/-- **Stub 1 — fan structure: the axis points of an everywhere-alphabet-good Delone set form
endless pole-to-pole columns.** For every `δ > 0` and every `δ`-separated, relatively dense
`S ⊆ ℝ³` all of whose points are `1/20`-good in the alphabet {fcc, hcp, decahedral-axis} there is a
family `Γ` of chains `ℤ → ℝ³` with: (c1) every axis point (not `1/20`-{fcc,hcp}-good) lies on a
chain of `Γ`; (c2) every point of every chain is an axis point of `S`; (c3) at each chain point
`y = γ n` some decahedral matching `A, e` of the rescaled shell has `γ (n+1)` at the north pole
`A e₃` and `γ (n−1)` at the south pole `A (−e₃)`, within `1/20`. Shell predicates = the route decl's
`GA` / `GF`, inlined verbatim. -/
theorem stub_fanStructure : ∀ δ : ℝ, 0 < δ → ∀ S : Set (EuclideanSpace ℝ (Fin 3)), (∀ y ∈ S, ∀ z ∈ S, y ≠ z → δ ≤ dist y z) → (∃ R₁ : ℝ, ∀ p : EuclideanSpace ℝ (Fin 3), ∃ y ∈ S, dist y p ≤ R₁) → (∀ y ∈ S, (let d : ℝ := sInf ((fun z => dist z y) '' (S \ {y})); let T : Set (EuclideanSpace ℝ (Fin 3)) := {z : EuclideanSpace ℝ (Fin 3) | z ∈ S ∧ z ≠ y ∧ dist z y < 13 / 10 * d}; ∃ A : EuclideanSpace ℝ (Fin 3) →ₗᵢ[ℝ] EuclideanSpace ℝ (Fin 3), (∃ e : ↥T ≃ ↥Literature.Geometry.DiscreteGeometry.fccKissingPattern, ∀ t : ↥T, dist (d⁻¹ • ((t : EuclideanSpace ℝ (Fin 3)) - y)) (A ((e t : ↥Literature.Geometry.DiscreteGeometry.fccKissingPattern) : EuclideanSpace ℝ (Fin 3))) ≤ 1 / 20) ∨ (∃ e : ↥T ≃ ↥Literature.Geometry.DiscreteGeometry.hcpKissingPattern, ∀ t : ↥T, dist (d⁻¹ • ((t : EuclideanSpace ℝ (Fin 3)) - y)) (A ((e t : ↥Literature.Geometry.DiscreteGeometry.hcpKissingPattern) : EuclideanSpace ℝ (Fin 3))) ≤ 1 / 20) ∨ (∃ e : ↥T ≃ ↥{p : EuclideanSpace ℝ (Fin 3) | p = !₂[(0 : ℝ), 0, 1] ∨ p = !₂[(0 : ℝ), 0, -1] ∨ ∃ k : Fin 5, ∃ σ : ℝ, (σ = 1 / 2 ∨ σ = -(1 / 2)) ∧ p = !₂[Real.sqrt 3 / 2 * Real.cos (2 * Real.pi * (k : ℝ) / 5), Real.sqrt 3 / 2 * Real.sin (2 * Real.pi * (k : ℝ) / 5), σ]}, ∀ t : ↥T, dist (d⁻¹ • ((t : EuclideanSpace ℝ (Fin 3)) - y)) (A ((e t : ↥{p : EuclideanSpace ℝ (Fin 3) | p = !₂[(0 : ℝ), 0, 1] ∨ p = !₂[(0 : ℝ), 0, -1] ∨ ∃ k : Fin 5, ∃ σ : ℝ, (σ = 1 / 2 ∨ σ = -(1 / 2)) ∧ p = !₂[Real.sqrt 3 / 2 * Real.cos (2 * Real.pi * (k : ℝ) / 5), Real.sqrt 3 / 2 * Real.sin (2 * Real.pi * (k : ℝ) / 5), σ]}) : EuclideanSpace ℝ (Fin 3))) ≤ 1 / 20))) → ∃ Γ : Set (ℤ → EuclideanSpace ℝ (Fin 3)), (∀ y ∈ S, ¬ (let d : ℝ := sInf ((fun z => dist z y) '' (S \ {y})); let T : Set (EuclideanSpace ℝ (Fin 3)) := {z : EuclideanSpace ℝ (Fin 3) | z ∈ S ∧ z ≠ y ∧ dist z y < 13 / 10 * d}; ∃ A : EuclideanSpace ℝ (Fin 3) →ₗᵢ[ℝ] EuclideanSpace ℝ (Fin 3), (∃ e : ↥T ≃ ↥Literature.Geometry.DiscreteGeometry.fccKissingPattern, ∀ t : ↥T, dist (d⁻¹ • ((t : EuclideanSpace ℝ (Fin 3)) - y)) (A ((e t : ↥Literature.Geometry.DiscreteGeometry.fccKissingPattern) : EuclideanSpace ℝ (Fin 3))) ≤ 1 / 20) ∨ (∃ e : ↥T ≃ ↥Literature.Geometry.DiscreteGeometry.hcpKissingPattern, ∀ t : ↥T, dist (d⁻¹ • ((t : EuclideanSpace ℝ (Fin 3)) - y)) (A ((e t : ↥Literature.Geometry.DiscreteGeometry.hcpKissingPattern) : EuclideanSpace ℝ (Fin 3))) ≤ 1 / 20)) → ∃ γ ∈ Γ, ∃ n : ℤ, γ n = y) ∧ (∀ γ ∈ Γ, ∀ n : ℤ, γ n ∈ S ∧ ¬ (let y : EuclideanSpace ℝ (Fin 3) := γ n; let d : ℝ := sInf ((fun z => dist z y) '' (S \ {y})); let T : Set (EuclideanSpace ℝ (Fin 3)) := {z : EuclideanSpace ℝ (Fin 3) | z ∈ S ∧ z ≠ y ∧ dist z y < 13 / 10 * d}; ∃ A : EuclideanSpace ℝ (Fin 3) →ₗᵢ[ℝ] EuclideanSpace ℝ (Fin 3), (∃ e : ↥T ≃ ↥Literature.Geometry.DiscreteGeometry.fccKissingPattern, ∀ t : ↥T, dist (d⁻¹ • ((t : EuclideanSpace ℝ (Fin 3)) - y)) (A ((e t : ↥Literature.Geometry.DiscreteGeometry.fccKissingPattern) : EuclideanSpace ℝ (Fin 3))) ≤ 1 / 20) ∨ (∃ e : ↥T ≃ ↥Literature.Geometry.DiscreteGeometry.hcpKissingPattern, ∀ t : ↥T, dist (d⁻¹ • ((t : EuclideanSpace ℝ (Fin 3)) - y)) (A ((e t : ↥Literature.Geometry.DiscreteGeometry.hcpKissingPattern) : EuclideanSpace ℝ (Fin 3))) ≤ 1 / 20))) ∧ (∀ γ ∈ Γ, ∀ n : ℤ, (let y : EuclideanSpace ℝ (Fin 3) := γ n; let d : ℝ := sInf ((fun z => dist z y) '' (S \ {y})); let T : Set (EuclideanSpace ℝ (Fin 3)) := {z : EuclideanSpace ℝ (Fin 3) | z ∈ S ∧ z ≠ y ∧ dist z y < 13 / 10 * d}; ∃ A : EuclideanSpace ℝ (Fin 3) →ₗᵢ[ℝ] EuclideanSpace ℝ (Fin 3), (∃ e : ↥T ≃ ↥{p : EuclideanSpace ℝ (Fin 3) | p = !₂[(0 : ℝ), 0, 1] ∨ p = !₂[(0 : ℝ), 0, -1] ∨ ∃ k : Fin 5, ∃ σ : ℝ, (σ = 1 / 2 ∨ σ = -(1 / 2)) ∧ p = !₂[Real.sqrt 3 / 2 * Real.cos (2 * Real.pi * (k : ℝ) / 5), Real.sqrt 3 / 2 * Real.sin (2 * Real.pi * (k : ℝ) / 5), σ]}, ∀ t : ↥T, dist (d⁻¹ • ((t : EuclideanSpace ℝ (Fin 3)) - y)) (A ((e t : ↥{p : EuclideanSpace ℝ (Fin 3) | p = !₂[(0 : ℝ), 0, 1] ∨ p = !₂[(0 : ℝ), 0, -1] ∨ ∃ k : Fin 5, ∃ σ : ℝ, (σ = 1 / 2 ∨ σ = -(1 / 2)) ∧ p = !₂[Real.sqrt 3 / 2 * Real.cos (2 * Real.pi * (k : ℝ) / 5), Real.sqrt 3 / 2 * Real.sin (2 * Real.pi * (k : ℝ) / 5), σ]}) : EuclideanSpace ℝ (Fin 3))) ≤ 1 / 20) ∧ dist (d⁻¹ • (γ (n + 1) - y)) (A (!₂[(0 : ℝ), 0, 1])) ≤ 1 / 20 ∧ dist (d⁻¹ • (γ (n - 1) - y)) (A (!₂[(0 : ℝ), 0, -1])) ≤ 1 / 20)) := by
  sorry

- - - - -

YOUR GOAL: Repeat the entries above verbatim, but only from the line that has "each chain point" down to the line that has "inlined verbatim. -/", inclusive.

SOLUTION FOR THIS PROBLEM:
chain of `Γ`; (c2) every point of every chain is an axis point of `S`; (c3) at each chain point
`y = γ n` some decahedral matching `A, e` of the rescaled shell has `γ (n+1)` at the north pole
`A e₃` and `γ (n−1)` at the south pole `A (−e₃)`, within `1/20`. Shell predicates = the route decl's
`GA` / `GF`, inlined verbatim. -/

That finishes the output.